RADARSOLO.COM – Pemerintah kembali menegaskan bahwa penyaluran bantuan sosial (bansos) pada 2026 tetap berbasis Data Tunggal Sosial Ekonomi Nasional (DTSEN).
Dalam skema ini, masyarakat dikelompokkan ke dalam beberapa desil berdasarkan tingkat kesejahteraan.
Salah satu yang banyak menjadi sorotan adalah rumah tangga Desil 6, yang posisinya berada tepat di atas kelompok miskin, rentan dan pas-pasan.
Lantas, apakah Desil 6 DTSEN masih memiliki peluang menerima bansos pada 2026?
Memahami Posisi Desil 6 dalam DTSEN
DTSEN membagi masyarakat ke dalam 10 desil, mulai dari Desil 1 (paling miskin) hingga Desil 10 (paling sejahtera).
Desil 1–4: Kelompok paling miskin hingga rentan miskin, diprioritaskan untuk bansos seperti PKH dan BPNT.
Desil 1–5: Termasuk sasaran untuk beberapa bantuan pangan dan jaminan kesehatan seperti BPJS Kesehatan PBI JK.
Desil 6–10: Kelompok ini pada awalnya tidak diprioritaskan sebagai penerima bansos reguler karena dianggap sudah berada di posisi ekonomi yang lebih kuat.
Dengan demikian, masyarakat yang berada di desil 6 secara default tidak otomatis mendapat bantuan sosial pada 2026.
Terutama bansos reguler seperti PKH dan BPNT yang sangat tergantung status kesejahteraan.
Apakah Masyarakat di Desil 6 Tidak Bisa Sama Sekali Dapat Bansos?
Meski secara umum desil 6 tidak diprioritaskan sebagai penerima, bukan berarti sepenuhnya tidak bisa mendapatkan bantuan sosial sama sekali.
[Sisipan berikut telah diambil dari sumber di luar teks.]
import Mathlib

/-!
# R24 — μ₄ symmetry of the even node family, the quotient-contact reformulation of Q∞⁺,
# and the truncated nose trichotomy (toric-towers ROUND 24, crux `EquisingularLiftNatThree`)

Companion file of `R24-MU4-AND-TOTAL-SPLITTING.md` (res-L1-w45b-idea-1, gen 33).
Everything here is sorry-free and elementary; it types the algebraic kernels of the
ROUND 24 memo so that lead-1 / the panel can cite them by name:

* Part A — the order-4 symmetry `ι₀ : (X,Y,Z) ↦ (−X, iY, iZ)` of the surface family
  `Q47_k = {D² + G_k = 0}` for EVEN `k` (`ι₀² = j`), its failure for odd `k`
  (explicit defect `−2·(X^{8+k}+Y^{16+2k}+Z^{16+2k})`), and the chart dictionary
  `ι : (a,b,v) ↦ (ia, ib, v)`.
* Part B — the graded-degree bookkeeping: the `(a,b)`-degrees `8, 8+2k, 24+4k` of the
  chart equation are all `≡ 0 (mod 4)` iff `k` is even; exponent maps of the three
  conical moves preserve `(a,b)`-degree, the non-linear round shifts it by `2s`.
* Part C — parity kernel of the quotient-contact lemma: `b · g(b²)` is odd, and the
  double-cover splitting identity behind “contact 2 ⇔ swapped smooth pair”.
* Part D — the truncated nose trichotomy for a type-D curved state
  `f = b⁶·(α(ℓ+εb)² + c₁ℓb³ + c₂b⁴ + …)`: discriminant `= 4α(εc₁ − c₂)b⁴ + c₁²b⁶`, so
  `ord_b disc = 16` unless `c₂ = εc₁`, and in that case the truncation splits as
  `(ℓ+εb)·(α(ℓ+εb) + c₁b³)` (line × cubic graph) — the shape observed in 100 % of the
  census (`ν ∈ {18, ∞}`, never 16).
* Part E — exponent calculus of the moves on the nose edge `{(2−t, 6+t, t)}`.
* Part F — DATA rows of the in-seat census (k = 2, both node families; kit j325573 pending),
  recorded as numerals with `decide`d consistency checks only.

OURS labels: counted 0 · EL♮(3) NOT proved · AI-written, weaker than expert review.
Nothing in this file is a step of a proof of `EquisingularLiftNatThree`; it is typed
evidence for the crux-ideate card `Ideas/toric-towers.md` §ROUND 24.
-/

set_option linter.dupNamespace false
set_option autoImplicit false

namespace Summit.ResolutionOfSingularities.ResolutionOfSingularities.Cruxes.EquisingularLiftNatThree.ToricTowers.R24

/-! ## Part A — the μ₄ symmetry of `Q47_k` for even `k` -/

section PartA
variable {R : Type*} [CommRing R]

/-- `T7h(Y,Z) = 64 Z⁷ − 112 Z⁵Y² + 56 Z³Y⁴ − 7 Z Y⁶` (lead-1's `explore4.sage`, line 18). -/
def T7h (Y Z : R) : R := 64*Z^7 - 112*Z^5*Y^2 + 56*Z^3*Y^4 - 7*Z*Y^6

/-- `D = 8X⁴ − 8X²Y⁴ + Y⁸ − Y·T7h` (weighted homogeneous of degree 8, `wt X = 2`). -/
def Dpoly (X Y Z : R) : R := 8*X^4 - 8*X^2*Y^4 + Y^8 - Y * T7h Y Z

/-- `G_k = X^{8+k} + X^{16+2k} + Y^{16+2k} + Z^{16+2k}`. -/
def Gpoly (k : ℕ) (X Y Z : R) : R := X^(8+k) + X^(16+2*k) + Y^(16+2*k) + Z^(16+2*k)

/-- `F_k = D² + G_k`, the affine equation of `Q47_k`. -/
def Fpoly (k : ℕ) (X Y Z : R) : R := Dpoly X Y Z ^ 2 + Gpoly k X Y Z

/-- Weighted homogeneity of `D`: `D(t²X, tY, tZ) = t⁸ D(X,Y,Z)`. -/
theorem Dpoly_weighted_hom (t X Y Z : R) :
    Dpoly (t^2*X) (t*Y) (t*Z) = t^8 * Dpoly X Y Z := by
  unfold Dpoly T7h; ring

/-- `D` is `ι₀`-invariant whenever `i² = −1`. -/
theorem Dpoly_iota (i X Y Z : R) (hi : i^2 = -1) :
    Dpoly (-X) (i*Y) (i*Z) = Dpoly X Y Z := by
  have h := Dpoly_weighted_hom i X Y Z
  have h8 : i^8 = 1 := by
    rw [show i^8 = (i^2)^4 by ring, hi]; norm_num
  rw [hi, h8, neg_one_mul, one_mul] at h
  exact h

/-- `D` is `j`-invariant, `j : (X,Y,Z) ↦ (X,−Y,−Z)`. -/
theorem Dpoly_j (X Y Z : R) : Dpoly X (-Y) (-Z) = Dpoly X Y Z := by
  unfold Dpoly T7h; ring

/-- `G_k` under `ι₀` for EVEN `k = 2m`: invariant. -/
theorem Gpoly_iota_even (i X Y Z : R) (hi : i^2 = -1) (m : ℕ) :
    Gpoly (2*m) (-X) (i*Y) (i*Z) = Gpoly (2*m) X Y Z := by
  unfold Gpoly
  have hX1 : (-X)^(8 + 2*m) = X^(8 + 2*m) := Even.neg_pow ⟨4 + m, by ring⟩ X
  have hX2 : (-X)^(16 + 2*(2*m)) = X^(16 + 2*(2*m)) := Even.neg_pow ⟨8 + 2*m, by ring⟩ X
  have hI : i^(16 + 2*(2*m)) = 1 := by
    rw [show 16 + 2*(2*m) = 2*(8 + 2*m) by ring, pow_mul, hi]
    exact Even.neg_one_pow ⟨4 + m, by ring⟩
  rw [hX1, hX2, mul_pow, mul_pow, hI, one_mul, one_mul]

/-- `G_k` under `ι₀` for ODD `k = 2m+1`: NOT invariant — explicit defect. -/
theorem Gpoly_iota_odd (i X Y Z : R) (hi : i^2 = -1) (m : ℕ) :
    Gpoly (2*m+1) (-X) (i*Y) (i*Z)
      = Gpoly (2*m+1) X Y Z - 2 * (X^(8 + (2*m+1)) + Y^(16 + 2*(2*m+1)) + Z^(16 + 2*(2*m+1))) := by
  unfold Gpoly
  have hX1 : (-X)^(8 + (2*m+1)) = -(X^(8 + (2*m+1))) := Odd.neg_pow ⟨4 + m, by ring⟩ X
  have hX2 : (-X)^(16 + 2*(2*m+1)) = X^(16 + 2*(2*m+1)) := Even.neg_pow ⟨9 + 2*m, by ring⟩ X
  have hI : i^(16 + 2*(2*m+1)) = -1 := by
    rw [show 16 + 2*(2*m+1) = 2*(9 + 2*m) by ring, pow_mul, hi]
    exact Odd.neg_one_pow ⟨4 + m, by ring⟩
  rw [hX1, hX2, mul_pow, mul_pow, hI]; ring

/-- **μ₄ symmetry (k even).** `F_{2m}(−X, iY, iZ) = F_{2m}(X,Y,Z)` in any commutative ring
with `i² = −1`. -/
theorem Fpoly_iota_even (i X Y Z : R) (hi : i^2 = -1) (m : ℕ) :
    Fpoly (2*m) (-X) (i*Y) (i*Z) = Fpoly (2*m) X Y Z := by
  unfold Fpoly; rw [Dpoly_iota i X Y Z hi, Gpoly_iota_even i X Y Z hi m]

/-- **Failure for k odd.** `F_{2m+1}(ι₀·P) − F_{2m+1}(P) = −2(X^{8+k}+Y^{16+2k}+Z^{16+2k})`. -/
theorem Fpoly_iota_odd (i X Y Z : R) (hi : i^2 = -1) (m : ℕ) :
    Fpoly (2*m+1) (-X) (i*Y) (i*Z)
      = Fpoly (2*m+1) X Y Z - 2 * (X^(8 + (2*m+1)) + Y^(16 + 2*(2*m+1)) + Z^(16 + 2*(2*m+1))) := by
  unfold Fpoly; rw [Dpoly_iota i X Y Z hi, Gpoly_iota_odd i X Y Z hi m]; ring

/-- `ι₀² = j`: applying `ι₀` twice gives `(X, −Y, −Z)`. -/
theorem iota_sq (i X Y Z : R) (hi : i^2 = -1) :
    (-(-X), i*(i*Y), i*(i*Z)) = (X, -Y, -Z) := by
  have hY : i*(i*Y) = -Y := by linear_combination Y * hi
  have hZ : i*(i*Z) = -Z := by linear_combination Z * hi
  rw [neg_neg, hY, hZ]

/-- `F_k` is `j`-invariant for every `k`. -/
theorem Fpoly_j (k : ℕ) (X Y Z : R) : Fpoly k X (-Y) (-Z) = Fpoly k X Y Z := by
  unfold Fpoly Gpoly
  have hY : (-Y)^(16 + 2*k) = Y^(16 + 2*k) := Even.neg_pow ⟨8 + k, by ring⟩ Y
  have hZ : (-Z)^(16 + 2*k) = Z^(16 + 2*k) := Even.neg_pow ⟨8 + k, by ring⟩ Z
  rw [Dpoly_j, hY, hZ]

/-- Chart dictionary. In the node chart `X = b·a, Y = b, Z = b·(w₀+v)` the substitution
`(a,b,v) ↦ (ia, ib, v)` is exactly `ι₀` upstairs. -/
theorem chart_iota (i a b v w0 : R) (hi : i^2 = -1) (k : ℕ) :
    Fpoly k ((i*b)*(i*a)) (i*b) ((i*b)*(w0+v)) = Fpoly k (-(b*a)) (i*b) (i*(b*(w0+v))) := by
  have h1 : (i*b)*(i*a) = -(b*a) := by linear_combination (b*a) * hi
  have h2 : (i*b)*(w0+v) = i*(b*(w0+v)) := by ring
  rw [h1, h2]

/-- Consequence used in the memo §A: for even `k` the chart equation
`F_k(b a, b, b(w₀+v))` is invariant under `(a,b,v) ↦ (ia, ib, v)`; since `(ib)⁸ = b⁸`,
so is `T₀ = F_k(…)/b⁸`. (Stated at the `F` level to avoid division.) -/
theorem chart_invariant_even (i a b v w0 : R) (hi : i^2 = -1) (m : ℕ) :
    Fpoly (2*m) ((i*b)*(i*a)) (i*b) ((i*b)*(w0+v)) = Fpoly (2*m) (b*a) b (b*(w0+v)) := by
  rw [chart_iota i a b v w0 hi, Fpoly_iota_even i (b*a) b (b*(w0+v)) hi m]

/-- … and the power of `b` we divide by is itself `ι`-invariant: `(ib)⁸ = b⁸`. -/
theorem ib_pow_eight (i b : R) (hi : i^2 = -1) : (i*b)^8 = b^8 := by
  have h8 : i^8 = 1 := by rw [show i^8 = (i^2)^4 by ring, hi]; norm_num
  rw [mul_pow, h8, one_mul]

end PartA

/-! ## Part B — graded degrees and the exponent calculus of the moves -/

section PartB

/-- The `(a,b)`-degrees of the monomials of `T₀ = F_k(ba,b,b(w₀+v))/b⁸` are `8` (from `D²`),
`8 + 2k` (from `X^{8+k}, Y^{16+2k}, Z^{16+2k}`) and `24 + 4k` (from `X^{16+2k}`); they are all
`≡ 0 (mod 4)` iff `k` is even — the numerical shadow of Part A. -/
theorem graded_degrees_mod_four (k : ℕ) :
    (8 % 4 = 0 ∧ (8 + 2*k) % 4 = 0 ∧ (24 + 4*k) % 4 = 0) ↔ Even k := by
  rw [Nat.even_iff]; omega

/-- Exponent map of the point step with multiplicity `m`: `a^i b^j v^l ↦ a^i b^j v^{l+i+j-m}`. -/
def ptExp (m : ℕ) (e : ℕ × ℕ × ℕ) : ℕ × ℕ × ℕ := (e.1, e.2.1, e.2.2 + e.1 + e.2.1 - m)

/-- Exponent map of the slope round at the moving line `ℓ` (coordinates `(ℓ,b,v)`, `ℓ ↦ vℓ`,
content `m`): `ℓ^i b^j v^l ↦ ℓ^i b^j v^{l+i-m}`. -/
def rdExp (m : ℕ) (e : ℕ × ℕ × ℕ) : ℕ × ℕ × ℕ := (e.1, e.2.1, e.2.2 + e.1 - m)

/-- Exponent map of the fibre round `b ↦ vb` (content `m`). -/
def fibExp (m : ℕ) (e : ℕ × ℕ × ℕ) : ℕ × ℕ × ℕ := (e.1, e.2.1, e.2.2 + e.2.1 - m)

/-- `(a,b)`-degree of an exponent. -/
def abDeg (e : ℕ × ℕ × ℕ) : ℕ := e.1 + e.2.1

theorem abDeg_ptExp (m : ℕ) (e : ℕ × ℕ × ℕ) : abDeg (ptExp m e) = abDeg e := rfl
theorem abDeg_rdExp (m : ℕ) (e : ℕ × ℕ × ℕ) : abDeg (rdExp m e) = abDeg e := rfl
theorem abDeg_fibExp (m : ℕ) (e : ℕ × ℕ × ℕ) : abDeg (fibExp m e) = abDeg e := rfl

/-- A linear round `a ↦ va + τb` sends `a^i` to monomials `(va)^s (τb)^{i-s}`: degree kept. -/
theorem linear_round_degree (i j s : ℕ) (hs : s ≤ i) : s + (i - s) + j = i + j := by omega

/-- A NON-linear round `a ↦ va + τb + κb³` produces, from `a^i b^j`, monomials with `s` factors
`κb³`: their `(a,b)`-degree is `i + j + 2s` — purity mod 4 is broken exactly by odd `s`. -/
theorem cubic_round_degree (i j s r : ℕ) (h : r + s ≤ i) :
    r + (i - r - s) + 3*s + j = i + j + 2*s := by omega

theorem cubic_round_breaks_mod_four (d s : ℕ) (hd : d % 4 = 0) :
    (d + 2*s) % 4 = 0 ↔ Even s := by rw [Nat.even_iff]; omega

end PartB

/-! ## Part C — parity kernel of the quotient-contact lemma -/

section PartC
open Polynomial
variable {R : Type*} [CommRing R]

/-- A graph `a = b·g(b²)` is `j`-odd: evaluating at `−b` negates it. (The branch is then
`j`-fixed; in the quotient chart `(u = a/b, B = b²)` it is the smooth branch `u = g(B)` with
contact `1` with the branch curve `B = 0`.) -/
theorem odd_of_expand_two (g : R[X]) (b : R) :
    (X * expand R 2 g).eval (-b) = -((X * expand R 2 g).eval b) := by
  simp [eval_mul, eval_X, expand_eval]

/-- The double-cover splitting identity behind “contact 2 ⇔ a `j`-swapped smooth pair”:
over the branch curve `B = b²`, a smooth quotient branch `B·h = (u−u₀)²` with `h = c²` a square
unit pulls back to the two smooth branches `c·b = ±(u−u₀)`, exchanged by `b ↦ −b`. -/
theorem double_cover_split (b c u u0 : R) :
    b^2 * c^2 - (u - u0)^2 = (c*b - (u - u0)) * (c*b + (u - u0)) := by ring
Ada beberapa kondisi khusus di mana seseorang dari desil 6 atau di atasnya tetap bisa mendapat bantuan atau layanan tertentu, antara lain:
1. Perubahan Kondisi Ekonomi Aktual
Jika kondisi ekonomi keluarga berubah secara signifikan tetapi data DTSEN belum diperbarui, masyarakat dapat mengajukan pembaruan data agar lebih mencerminkan keadaan terbaru.
Pembaruan ini berpotensi merubah desil ke nomor yang lebih rendah sesuai kenyataan sosial ekonomi.
2. Usulan dan Verifikasi Lapangan
Pendamping sosial atau petugas Dinas Sosial dapat melakukan verifikasi lapangan bila ditemukan data yang tidak tepat.
Jika terbukti layak, desil dapat diperbaiki sehingga peluang menerima bansos kembali terbuka.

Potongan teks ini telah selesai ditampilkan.